(Stored items)

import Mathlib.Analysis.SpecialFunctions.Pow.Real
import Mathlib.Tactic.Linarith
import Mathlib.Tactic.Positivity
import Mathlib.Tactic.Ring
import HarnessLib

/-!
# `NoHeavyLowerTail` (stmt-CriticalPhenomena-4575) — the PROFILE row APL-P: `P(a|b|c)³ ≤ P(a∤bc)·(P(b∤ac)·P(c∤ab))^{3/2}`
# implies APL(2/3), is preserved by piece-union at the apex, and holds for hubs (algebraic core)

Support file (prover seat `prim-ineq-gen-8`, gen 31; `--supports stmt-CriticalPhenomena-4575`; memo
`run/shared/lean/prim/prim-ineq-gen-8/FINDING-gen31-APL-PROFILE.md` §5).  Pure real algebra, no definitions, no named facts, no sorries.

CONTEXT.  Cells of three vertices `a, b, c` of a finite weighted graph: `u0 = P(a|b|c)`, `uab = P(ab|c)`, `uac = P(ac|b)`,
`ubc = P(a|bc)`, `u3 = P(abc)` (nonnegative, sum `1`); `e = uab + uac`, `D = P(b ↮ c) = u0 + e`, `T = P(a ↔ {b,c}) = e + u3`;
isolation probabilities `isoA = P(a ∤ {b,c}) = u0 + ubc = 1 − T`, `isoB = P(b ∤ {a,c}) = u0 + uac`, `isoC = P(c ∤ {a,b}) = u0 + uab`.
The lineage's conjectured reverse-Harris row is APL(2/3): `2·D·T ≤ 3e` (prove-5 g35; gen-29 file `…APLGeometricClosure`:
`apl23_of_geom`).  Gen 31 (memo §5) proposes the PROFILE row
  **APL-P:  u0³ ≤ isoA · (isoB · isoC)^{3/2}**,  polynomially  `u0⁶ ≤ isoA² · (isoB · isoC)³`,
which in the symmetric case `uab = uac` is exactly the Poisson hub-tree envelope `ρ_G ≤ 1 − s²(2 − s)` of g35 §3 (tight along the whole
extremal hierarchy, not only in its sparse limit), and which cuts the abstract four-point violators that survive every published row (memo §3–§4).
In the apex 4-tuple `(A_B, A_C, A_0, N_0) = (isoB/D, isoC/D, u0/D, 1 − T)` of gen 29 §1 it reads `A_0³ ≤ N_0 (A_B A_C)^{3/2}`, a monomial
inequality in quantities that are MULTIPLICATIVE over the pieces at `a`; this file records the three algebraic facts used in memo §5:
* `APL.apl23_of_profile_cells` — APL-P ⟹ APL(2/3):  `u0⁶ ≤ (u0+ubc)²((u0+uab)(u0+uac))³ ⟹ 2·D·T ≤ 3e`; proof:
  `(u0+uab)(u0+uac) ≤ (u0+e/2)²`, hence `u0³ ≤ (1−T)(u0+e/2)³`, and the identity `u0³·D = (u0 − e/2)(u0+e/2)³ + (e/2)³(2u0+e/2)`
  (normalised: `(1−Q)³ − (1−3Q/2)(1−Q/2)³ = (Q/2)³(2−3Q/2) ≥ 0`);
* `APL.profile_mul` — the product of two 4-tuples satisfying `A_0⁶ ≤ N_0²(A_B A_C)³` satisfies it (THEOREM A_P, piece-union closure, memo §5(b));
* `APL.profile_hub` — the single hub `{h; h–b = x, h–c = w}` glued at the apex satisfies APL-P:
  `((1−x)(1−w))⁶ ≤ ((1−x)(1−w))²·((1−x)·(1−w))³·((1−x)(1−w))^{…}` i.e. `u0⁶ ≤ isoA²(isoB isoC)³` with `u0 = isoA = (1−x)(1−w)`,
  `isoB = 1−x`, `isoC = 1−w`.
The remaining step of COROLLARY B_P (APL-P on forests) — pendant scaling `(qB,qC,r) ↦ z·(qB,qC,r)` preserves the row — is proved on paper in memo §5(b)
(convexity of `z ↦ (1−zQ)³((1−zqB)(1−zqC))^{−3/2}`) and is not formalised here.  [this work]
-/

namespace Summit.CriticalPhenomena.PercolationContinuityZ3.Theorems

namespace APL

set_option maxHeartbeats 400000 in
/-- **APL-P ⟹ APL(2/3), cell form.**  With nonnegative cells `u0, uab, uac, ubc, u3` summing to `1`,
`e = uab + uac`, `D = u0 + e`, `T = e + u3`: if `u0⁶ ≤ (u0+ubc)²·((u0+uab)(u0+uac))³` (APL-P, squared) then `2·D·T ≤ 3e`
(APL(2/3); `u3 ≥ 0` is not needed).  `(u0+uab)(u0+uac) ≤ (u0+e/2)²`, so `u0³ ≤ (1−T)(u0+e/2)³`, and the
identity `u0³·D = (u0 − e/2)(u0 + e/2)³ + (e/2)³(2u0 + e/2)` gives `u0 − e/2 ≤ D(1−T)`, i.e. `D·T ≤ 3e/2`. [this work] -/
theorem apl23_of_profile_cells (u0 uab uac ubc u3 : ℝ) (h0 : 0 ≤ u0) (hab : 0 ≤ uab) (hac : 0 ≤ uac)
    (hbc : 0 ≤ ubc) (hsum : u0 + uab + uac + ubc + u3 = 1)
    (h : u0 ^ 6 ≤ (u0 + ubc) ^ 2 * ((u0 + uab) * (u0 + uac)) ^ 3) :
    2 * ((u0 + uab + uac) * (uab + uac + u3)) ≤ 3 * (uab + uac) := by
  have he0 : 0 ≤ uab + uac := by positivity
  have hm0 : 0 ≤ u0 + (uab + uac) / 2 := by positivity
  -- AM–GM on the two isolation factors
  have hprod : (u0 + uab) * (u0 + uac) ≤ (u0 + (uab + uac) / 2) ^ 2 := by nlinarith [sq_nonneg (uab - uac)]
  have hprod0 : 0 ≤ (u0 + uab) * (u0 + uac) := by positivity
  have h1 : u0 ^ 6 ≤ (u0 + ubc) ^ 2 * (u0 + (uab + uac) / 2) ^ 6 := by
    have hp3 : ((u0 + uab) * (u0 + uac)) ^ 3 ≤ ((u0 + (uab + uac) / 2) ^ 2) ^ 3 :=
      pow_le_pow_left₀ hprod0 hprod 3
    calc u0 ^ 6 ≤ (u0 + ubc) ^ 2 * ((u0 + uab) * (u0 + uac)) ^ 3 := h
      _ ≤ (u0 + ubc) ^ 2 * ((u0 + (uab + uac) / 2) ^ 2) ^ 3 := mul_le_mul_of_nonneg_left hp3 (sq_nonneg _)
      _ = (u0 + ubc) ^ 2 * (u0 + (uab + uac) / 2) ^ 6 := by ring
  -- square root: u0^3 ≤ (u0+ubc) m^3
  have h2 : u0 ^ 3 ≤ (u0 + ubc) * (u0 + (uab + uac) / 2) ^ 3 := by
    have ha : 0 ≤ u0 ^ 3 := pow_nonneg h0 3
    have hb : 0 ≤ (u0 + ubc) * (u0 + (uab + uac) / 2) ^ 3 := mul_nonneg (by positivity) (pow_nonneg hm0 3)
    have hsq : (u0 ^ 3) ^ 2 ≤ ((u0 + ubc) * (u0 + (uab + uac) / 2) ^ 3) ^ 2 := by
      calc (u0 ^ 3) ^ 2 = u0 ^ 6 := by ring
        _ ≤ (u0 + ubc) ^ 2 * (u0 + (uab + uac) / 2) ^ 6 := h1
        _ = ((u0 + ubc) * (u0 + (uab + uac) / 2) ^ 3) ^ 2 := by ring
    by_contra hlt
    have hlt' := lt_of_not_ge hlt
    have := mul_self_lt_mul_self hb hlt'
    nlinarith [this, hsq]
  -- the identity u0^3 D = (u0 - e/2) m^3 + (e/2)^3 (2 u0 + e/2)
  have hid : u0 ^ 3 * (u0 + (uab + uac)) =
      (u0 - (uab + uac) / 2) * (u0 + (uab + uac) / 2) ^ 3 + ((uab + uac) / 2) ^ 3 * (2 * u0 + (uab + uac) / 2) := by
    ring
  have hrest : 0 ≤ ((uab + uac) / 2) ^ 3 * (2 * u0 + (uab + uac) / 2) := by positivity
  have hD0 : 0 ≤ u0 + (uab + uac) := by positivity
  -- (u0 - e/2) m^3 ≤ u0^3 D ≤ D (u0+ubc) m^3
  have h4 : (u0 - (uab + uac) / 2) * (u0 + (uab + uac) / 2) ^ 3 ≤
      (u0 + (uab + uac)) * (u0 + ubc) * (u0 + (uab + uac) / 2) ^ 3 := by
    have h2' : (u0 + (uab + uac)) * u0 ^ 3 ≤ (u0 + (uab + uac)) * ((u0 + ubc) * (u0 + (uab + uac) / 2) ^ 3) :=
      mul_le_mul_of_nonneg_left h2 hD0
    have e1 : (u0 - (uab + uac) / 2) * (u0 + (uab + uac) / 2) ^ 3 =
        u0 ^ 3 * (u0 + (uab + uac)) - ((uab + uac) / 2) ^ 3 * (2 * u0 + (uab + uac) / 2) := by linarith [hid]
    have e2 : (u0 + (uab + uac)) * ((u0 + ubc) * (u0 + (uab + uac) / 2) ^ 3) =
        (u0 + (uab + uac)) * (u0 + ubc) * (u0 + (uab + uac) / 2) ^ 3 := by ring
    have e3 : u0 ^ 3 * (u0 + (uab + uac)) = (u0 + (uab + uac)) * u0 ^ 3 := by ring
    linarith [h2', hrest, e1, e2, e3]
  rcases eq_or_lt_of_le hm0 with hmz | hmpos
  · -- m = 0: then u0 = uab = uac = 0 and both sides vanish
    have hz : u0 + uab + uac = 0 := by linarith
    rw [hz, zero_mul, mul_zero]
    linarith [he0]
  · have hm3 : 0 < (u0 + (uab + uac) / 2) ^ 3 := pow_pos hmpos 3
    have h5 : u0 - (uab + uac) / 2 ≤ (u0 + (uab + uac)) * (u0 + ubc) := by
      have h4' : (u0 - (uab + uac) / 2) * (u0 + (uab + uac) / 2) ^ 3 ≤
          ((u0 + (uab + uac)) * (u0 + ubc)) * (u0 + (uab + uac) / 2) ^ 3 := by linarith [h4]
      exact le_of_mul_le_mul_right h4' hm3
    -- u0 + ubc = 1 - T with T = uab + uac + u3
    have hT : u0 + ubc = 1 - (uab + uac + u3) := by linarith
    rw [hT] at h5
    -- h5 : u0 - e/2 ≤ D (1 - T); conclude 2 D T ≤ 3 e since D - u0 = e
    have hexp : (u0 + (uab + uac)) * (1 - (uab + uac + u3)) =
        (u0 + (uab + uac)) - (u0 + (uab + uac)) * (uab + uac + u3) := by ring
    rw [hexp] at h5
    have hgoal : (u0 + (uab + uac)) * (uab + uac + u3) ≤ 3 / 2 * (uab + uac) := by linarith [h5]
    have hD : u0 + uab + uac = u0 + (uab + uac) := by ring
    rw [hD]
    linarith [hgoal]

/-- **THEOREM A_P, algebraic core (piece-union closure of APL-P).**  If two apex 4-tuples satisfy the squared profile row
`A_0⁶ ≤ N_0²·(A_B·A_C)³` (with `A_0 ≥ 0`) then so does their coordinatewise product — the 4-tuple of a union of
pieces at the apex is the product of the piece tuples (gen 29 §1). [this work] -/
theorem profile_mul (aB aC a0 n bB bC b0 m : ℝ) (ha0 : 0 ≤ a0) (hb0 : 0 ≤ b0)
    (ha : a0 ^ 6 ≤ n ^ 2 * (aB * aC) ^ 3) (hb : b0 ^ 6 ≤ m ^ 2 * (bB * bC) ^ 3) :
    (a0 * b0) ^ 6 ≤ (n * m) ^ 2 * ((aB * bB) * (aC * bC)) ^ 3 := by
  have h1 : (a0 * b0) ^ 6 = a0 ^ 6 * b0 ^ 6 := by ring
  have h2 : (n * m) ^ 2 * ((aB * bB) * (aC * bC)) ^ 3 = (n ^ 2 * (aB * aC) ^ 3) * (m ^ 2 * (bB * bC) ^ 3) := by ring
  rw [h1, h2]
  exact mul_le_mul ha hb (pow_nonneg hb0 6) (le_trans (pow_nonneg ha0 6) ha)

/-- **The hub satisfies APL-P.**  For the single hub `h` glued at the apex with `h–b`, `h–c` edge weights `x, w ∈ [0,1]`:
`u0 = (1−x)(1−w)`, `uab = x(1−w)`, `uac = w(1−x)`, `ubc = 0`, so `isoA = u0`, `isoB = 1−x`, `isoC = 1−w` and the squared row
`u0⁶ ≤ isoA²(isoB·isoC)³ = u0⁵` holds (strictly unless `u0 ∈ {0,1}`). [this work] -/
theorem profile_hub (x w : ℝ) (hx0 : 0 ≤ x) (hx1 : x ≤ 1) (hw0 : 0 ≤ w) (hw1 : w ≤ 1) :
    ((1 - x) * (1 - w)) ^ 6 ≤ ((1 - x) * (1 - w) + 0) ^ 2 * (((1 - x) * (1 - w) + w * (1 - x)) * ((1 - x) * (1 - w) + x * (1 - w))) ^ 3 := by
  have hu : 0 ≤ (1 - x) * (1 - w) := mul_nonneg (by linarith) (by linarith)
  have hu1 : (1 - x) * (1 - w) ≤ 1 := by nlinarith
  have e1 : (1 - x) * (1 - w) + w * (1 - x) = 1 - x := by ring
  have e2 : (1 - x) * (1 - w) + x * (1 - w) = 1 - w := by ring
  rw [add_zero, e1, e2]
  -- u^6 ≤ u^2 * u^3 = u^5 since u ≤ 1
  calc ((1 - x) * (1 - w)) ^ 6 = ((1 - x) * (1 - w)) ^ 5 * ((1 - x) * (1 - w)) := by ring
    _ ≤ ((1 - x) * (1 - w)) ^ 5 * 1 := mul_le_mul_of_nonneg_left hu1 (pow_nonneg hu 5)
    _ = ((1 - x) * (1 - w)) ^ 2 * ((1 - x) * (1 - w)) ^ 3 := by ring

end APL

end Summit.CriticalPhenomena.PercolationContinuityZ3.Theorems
...
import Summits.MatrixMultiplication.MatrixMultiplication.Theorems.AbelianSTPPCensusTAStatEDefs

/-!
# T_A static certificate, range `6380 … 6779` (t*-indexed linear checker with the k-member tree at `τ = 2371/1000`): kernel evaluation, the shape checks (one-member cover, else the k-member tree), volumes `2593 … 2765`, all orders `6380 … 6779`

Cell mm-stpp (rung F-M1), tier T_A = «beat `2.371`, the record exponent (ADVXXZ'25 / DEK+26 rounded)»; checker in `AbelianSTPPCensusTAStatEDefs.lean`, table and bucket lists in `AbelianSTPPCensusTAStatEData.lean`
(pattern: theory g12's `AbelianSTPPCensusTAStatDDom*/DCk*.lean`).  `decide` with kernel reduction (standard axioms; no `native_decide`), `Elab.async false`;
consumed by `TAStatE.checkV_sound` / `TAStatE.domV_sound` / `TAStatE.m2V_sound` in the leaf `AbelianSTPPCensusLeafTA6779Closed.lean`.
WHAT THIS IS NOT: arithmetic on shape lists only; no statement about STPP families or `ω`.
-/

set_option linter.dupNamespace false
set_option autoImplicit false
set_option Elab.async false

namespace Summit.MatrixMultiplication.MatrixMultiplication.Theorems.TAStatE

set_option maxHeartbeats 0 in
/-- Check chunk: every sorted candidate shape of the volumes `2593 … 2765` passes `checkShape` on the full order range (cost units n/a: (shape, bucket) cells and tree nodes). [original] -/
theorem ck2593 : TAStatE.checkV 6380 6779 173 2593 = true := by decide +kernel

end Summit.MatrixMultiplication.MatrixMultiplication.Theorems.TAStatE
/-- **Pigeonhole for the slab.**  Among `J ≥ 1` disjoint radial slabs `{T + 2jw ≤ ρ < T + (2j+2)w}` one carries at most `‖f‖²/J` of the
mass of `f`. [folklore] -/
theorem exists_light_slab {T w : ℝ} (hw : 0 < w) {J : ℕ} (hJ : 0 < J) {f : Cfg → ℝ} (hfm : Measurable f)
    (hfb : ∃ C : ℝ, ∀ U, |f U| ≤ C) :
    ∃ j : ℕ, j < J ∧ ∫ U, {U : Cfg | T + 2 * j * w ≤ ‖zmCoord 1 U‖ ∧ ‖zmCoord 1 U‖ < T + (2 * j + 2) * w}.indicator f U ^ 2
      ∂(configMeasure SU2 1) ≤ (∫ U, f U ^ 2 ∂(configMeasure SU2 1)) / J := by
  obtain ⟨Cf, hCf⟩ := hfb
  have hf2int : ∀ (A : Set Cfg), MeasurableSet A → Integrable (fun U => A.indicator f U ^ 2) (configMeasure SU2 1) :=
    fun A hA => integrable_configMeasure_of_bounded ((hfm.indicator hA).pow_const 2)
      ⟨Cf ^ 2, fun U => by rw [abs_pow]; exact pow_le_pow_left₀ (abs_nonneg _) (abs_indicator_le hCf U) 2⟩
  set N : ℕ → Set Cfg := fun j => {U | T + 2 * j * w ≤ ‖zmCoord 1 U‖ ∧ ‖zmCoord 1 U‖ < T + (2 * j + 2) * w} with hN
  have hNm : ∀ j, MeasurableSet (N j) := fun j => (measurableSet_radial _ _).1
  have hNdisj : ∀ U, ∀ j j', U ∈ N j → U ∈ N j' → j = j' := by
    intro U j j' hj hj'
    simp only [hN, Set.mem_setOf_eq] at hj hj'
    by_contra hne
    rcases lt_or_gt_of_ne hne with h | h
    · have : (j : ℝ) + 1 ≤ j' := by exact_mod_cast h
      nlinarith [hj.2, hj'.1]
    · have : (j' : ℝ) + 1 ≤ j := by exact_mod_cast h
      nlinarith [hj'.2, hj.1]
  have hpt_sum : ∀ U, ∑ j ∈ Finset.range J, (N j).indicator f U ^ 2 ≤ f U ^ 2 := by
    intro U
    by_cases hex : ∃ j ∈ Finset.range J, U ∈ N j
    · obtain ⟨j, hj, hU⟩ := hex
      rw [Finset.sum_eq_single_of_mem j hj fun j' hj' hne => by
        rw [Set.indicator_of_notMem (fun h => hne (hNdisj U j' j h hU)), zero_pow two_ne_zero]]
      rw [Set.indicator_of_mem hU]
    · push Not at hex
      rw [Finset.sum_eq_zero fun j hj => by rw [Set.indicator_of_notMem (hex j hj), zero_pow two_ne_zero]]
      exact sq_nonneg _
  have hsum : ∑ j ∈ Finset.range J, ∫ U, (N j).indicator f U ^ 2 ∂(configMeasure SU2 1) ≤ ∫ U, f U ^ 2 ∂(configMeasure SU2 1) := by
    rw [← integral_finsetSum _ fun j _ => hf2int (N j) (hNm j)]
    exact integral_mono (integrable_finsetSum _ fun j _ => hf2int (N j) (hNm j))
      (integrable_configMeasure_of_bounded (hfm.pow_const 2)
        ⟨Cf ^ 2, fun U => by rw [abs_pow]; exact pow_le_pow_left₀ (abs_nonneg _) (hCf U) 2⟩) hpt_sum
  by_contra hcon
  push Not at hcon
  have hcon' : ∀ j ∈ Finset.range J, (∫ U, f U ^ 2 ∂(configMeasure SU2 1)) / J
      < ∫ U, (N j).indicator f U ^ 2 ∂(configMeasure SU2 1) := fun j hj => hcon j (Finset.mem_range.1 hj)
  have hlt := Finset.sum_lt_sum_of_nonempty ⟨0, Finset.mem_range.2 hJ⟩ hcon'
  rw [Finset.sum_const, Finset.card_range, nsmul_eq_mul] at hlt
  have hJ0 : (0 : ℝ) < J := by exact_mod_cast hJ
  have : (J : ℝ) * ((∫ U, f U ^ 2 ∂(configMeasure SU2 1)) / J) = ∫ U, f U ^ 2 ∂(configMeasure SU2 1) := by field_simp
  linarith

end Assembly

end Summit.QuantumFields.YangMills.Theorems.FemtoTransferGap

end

_ASSIGNMENT_
In the entries above, the lines between the one holding "import Mathlib.Analysis.SpecialFunctions.Pow.Real" and the one holding "(stmt-CriticalPhenomena-4575) — the", inclusive, are to be printed exactly as written, and those alone.

_SOLVED EXERCISE_
import Mathlib.Analysis.SpecialFunctions.Pow.Real
import Mathlib.Tactic.Linarith
import Mathlib.Tactic.Positivity
import Mathlib.Tactic.Ring
import HarnessLib

/-!
# `NoHeavyLowerTail` (stmt-CriticalPhenomena-4575) — the PROFILE row APL-P: `P(a|b|c)³ ≤ P(a∤bc)·(P(b∤ac)·P(c∤ab))^{3/2}`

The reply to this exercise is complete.